* [WHAT YOU ARE ASKED TO DO]
A single number is wanted: how many lines of the records below contain the word "import".
___ EXTRACTED MATERIAL
/-
Copyright (c) 2026 the pub-hodgecm2 formalisation cell (harness21).  New file.
Origin: seat `prover-pub-hodgecm2-own-b01-g9-0` (unit pub-hodgecm2-own-b01 = owner / drafter / filer of the hM DISCHARGE file, WAKE-hm-discharge
2026-08-22T14:09Z by the stage-2 lead gen 10 under the coordinator's BULK PORT LANE ruling 14:05:33Z; second hand b01-idea-1 gen 51, whose
farm-certified tree half `HOME/b01/IDEA-1aw-Sketch-hM-treehalf.lean` 3dbb3d03308b §(A) is §1 below VERBATIM).  THE hM DISCHARGE FILE
`Summits/HodgeConjecture/CorCM/PortJoin/HMDischarge.lean` (namespace `Summit.HodgeConjecture.CorCM.Model`, so that the `hM` text is the END display's
:358–:386 BYTE FOR BYTE): §1/§1b–§1d over LANDED tree modules; §2 `hM_of_port` / §3 `hc_cm_of_port_meeting_rec` consume BY NAME the ported head
`HodgeCM.Model.periodThmF_picardCM_of_GRU_thm418C` (`Summits/HodgeConjecture/HodgeCM/Model/PeriodThmFFace.lean` :179, port layer 96; its cone PTF
contains ESM/G12/R34) through PORT JOIN part 2 (`CorCM/PortJoin/PeriodThmF.lean`, item6-p2 row C: the ported model universe IS the tree's, `rfl`).
KERNEL only: theorems; no `def`, no instance, no named fact, no `sorry`; ONE displayed Prop binder in §2 (`h418`, T5 class = `PortJoin/Closed.lean`'s);
count-neutral until the referees say otherwise; HC_CM is NOT proved; hM is NOT signed equal (HM-EQUALITY) — this file turns «by record» into «by name».
-/
import Summits.HodgeConjecture.HodgeCM.Model.PeriodThmFFace
import Summits.HodgeConjecture.CorCM.PortJoin.PeriodThmF
import Summits.HodgeConjecture.CorCM.B01.Transposition.Item6SupplyPinnedAssemblyAlongHoldsRestOneBuiltEpiD1
import Summits.HodgeConjecture.CorCM.B01.FaceWedgeOverlapMeetingVacuity
import Summits.HodgeConjecture.CorCM.PortJoin.Universe
import Summits.HodgeConjecture.CorCM.Assembly.ModelChain
import Summits.HodgeConjecture.CorCM.Model.CMAbelianVarietyEigenbasisRealisedHolds
import Literature.NumberTheory.GelbartRogawski1991.CompatibleSplittingCM
import HarnessLib

set_option autoImplicit false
______
* [RESULT OF THE TASK]
9